>>

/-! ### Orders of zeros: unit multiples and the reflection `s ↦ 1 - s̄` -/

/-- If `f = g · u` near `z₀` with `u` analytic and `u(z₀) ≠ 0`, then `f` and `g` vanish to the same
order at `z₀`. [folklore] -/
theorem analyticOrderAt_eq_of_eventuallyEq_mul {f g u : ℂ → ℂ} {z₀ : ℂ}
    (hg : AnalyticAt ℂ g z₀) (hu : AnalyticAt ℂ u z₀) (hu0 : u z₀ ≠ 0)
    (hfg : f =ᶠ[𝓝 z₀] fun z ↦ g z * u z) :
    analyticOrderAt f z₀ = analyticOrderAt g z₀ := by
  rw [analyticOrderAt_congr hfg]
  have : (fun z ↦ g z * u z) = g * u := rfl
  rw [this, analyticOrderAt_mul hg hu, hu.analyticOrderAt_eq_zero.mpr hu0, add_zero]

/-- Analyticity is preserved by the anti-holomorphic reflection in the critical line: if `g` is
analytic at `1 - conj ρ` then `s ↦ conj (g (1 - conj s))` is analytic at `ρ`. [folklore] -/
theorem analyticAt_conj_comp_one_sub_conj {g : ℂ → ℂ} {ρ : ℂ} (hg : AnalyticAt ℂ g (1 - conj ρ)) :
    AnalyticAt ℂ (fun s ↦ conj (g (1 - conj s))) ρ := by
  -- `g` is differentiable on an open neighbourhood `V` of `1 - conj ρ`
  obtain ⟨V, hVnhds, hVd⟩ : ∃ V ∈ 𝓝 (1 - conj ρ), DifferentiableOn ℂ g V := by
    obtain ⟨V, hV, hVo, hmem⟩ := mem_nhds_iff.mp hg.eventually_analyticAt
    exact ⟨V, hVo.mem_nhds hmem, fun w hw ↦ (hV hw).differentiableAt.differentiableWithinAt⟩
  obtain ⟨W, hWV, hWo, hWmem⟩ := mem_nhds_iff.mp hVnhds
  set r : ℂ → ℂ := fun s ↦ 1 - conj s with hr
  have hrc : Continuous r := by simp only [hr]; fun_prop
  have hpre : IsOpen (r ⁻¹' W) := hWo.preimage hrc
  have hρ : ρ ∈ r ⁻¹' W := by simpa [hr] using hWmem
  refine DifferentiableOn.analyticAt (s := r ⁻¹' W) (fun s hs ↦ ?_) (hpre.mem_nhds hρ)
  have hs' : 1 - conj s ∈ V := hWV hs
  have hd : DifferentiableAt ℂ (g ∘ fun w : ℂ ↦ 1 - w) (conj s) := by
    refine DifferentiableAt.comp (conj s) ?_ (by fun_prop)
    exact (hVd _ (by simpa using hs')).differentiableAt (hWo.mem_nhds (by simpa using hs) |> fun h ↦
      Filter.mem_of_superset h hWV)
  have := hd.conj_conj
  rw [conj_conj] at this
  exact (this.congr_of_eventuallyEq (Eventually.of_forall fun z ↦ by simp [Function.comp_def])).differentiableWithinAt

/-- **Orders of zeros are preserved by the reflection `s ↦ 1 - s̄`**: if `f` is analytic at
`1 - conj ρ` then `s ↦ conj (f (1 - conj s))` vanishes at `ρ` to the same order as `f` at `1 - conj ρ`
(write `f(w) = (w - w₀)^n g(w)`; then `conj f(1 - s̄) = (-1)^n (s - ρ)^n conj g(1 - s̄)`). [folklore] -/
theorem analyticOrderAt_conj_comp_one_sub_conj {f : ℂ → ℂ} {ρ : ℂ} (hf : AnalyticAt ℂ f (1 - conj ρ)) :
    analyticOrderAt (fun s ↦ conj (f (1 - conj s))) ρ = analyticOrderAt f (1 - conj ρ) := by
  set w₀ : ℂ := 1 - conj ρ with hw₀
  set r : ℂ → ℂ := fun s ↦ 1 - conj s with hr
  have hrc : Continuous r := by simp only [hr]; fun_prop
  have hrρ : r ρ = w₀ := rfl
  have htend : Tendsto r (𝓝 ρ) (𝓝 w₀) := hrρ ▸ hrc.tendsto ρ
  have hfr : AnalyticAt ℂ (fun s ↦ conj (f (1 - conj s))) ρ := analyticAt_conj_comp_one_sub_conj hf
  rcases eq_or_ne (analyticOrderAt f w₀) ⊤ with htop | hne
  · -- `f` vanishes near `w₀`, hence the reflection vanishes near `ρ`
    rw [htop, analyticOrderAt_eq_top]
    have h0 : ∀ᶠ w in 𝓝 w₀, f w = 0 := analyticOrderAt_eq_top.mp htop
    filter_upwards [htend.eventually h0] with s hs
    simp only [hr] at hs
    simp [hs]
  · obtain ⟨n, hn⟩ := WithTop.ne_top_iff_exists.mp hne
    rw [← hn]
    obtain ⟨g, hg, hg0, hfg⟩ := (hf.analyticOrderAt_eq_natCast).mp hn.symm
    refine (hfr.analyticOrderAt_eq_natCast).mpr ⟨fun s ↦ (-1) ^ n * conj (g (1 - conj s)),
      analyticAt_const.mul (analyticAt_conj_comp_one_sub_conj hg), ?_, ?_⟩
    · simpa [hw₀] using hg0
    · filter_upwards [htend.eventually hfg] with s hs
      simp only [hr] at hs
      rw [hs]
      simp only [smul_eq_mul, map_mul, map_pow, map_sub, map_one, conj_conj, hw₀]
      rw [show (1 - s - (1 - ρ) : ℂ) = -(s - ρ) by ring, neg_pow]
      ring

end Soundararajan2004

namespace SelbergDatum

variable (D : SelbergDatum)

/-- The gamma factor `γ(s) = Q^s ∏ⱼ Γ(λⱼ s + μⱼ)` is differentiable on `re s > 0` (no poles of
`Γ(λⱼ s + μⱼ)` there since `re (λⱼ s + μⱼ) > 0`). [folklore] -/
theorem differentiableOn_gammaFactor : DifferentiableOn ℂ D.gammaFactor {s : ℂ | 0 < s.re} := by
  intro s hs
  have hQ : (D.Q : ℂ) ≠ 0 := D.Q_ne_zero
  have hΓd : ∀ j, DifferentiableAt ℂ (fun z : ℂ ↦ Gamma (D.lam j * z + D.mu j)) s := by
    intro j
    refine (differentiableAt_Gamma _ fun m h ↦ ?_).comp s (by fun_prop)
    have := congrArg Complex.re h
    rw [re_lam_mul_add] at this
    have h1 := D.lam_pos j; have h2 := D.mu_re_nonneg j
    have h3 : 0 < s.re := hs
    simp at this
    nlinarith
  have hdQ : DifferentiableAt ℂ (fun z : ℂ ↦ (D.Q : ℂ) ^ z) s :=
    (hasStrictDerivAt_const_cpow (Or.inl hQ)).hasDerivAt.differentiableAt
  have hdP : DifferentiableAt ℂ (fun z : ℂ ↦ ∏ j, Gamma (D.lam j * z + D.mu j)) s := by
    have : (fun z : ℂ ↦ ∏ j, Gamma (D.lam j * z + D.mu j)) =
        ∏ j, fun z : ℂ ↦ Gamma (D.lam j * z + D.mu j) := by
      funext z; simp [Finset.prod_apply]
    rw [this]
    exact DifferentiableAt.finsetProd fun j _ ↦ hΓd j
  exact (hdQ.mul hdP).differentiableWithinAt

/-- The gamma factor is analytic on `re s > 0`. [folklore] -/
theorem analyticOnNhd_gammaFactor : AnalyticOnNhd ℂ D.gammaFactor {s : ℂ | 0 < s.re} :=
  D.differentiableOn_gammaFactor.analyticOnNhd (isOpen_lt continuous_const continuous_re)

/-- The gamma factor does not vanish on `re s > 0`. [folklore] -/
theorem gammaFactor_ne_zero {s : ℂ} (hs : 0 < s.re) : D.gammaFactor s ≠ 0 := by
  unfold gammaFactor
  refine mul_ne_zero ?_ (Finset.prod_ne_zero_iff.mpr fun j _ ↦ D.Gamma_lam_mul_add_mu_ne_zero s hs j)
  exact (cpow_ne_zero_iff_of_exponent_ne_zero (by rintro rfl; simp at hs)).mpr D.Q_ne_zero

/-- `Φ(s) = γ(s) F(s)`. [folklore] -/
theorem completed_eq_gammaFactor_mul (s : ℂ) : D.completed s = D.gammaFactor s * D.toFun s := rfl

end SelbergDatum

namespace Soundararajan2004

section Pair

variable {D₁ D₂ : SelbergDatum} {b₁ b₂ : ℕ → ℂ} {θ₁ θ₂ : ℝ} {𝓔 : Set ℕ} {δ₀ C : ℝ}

<<

• TASK: Output should match, line for line, the stretch of the material above from the line holding "(no poles of" through the line holding "gamma factor does".

• EXERCISE ANSWER:
/-- The gamma factor `γ(s) = Q^s ∏ⱼ Γ(λⱼ s + μⱼ)` is differentiable on `re s > 0` (no poles of
`Γ(λⱼ s + μⱼ)` there since `re (λⱼ s + μⱼ) > 0`). [folklore] -/
theorem differentiableOn_gammaFactor : DifferentiableOn ℂ D.gammaFactor {s : ℂ | 0 < s.re} := by
  intro s hs
  have hQ : (D.Q : ℂ) ≠ 0 := D.Q_ne_zero
  have hΓd : ∀ j, DifferentiableAt ℂ (fun z : ℂ ↦ Gamma (D.lam j * z + D.mu j)) s := by
    intro j
    refine (differentiableAt_Gamma _ fun m h ↦ ?_).comp s (by fun_prop)
    have := congrArg Complex.re h
    rw [re_lam_mul_add] at this
    have h1 := D.lam_pos j; have h2 := D.mu_re_nonneg j
    have h3 : 0 < s.re := hs
    simp at this
    nlinarith
  have hdQ : DifferentiableAt ℂ (fun z : ℂ ↦ (D.Q : ℂ) ^ z) s :=
    (hasStrictDerivAt_const_cpow (Or.inl hQ)).hasDerivAt.differentiableAt
  have hdP : DifferentiableAt ℂ (fun z : ℂ ↦ ∏ j, Gamma (D.lam j * z + D.mu j)) s := by
    have : (fun z : ℂ ↦ ∏ j, Gamma (D.lam j * z + D.mu j)) =
        ∏ j, fun z : ℂ ↦ Gamma (D.lam j * z + D.mu j) := by
      funext z; simp [Finset.prod_apply]
    rw [this]
    exact DifferentiableAt.finsetProd fun j _ ↦ hΓd j
  exact (hdQ.mul hdP).differentiableWithinAt

/-- The gamma factor is analytic on `re s > 0`. [folklore] -/
theorem analyticOnNhd_gammaFactor : AnalyticOnNhd ℂ D.gammaFactor {s : ℂ | 0 < s.re} :=
  D.differentiableOn_gammaFactor.analyticOnNhd (isOpen_lt continuous_const continuous_re)

/-- The gamma factor does not vanish on `re s > 0`. [folklore] -/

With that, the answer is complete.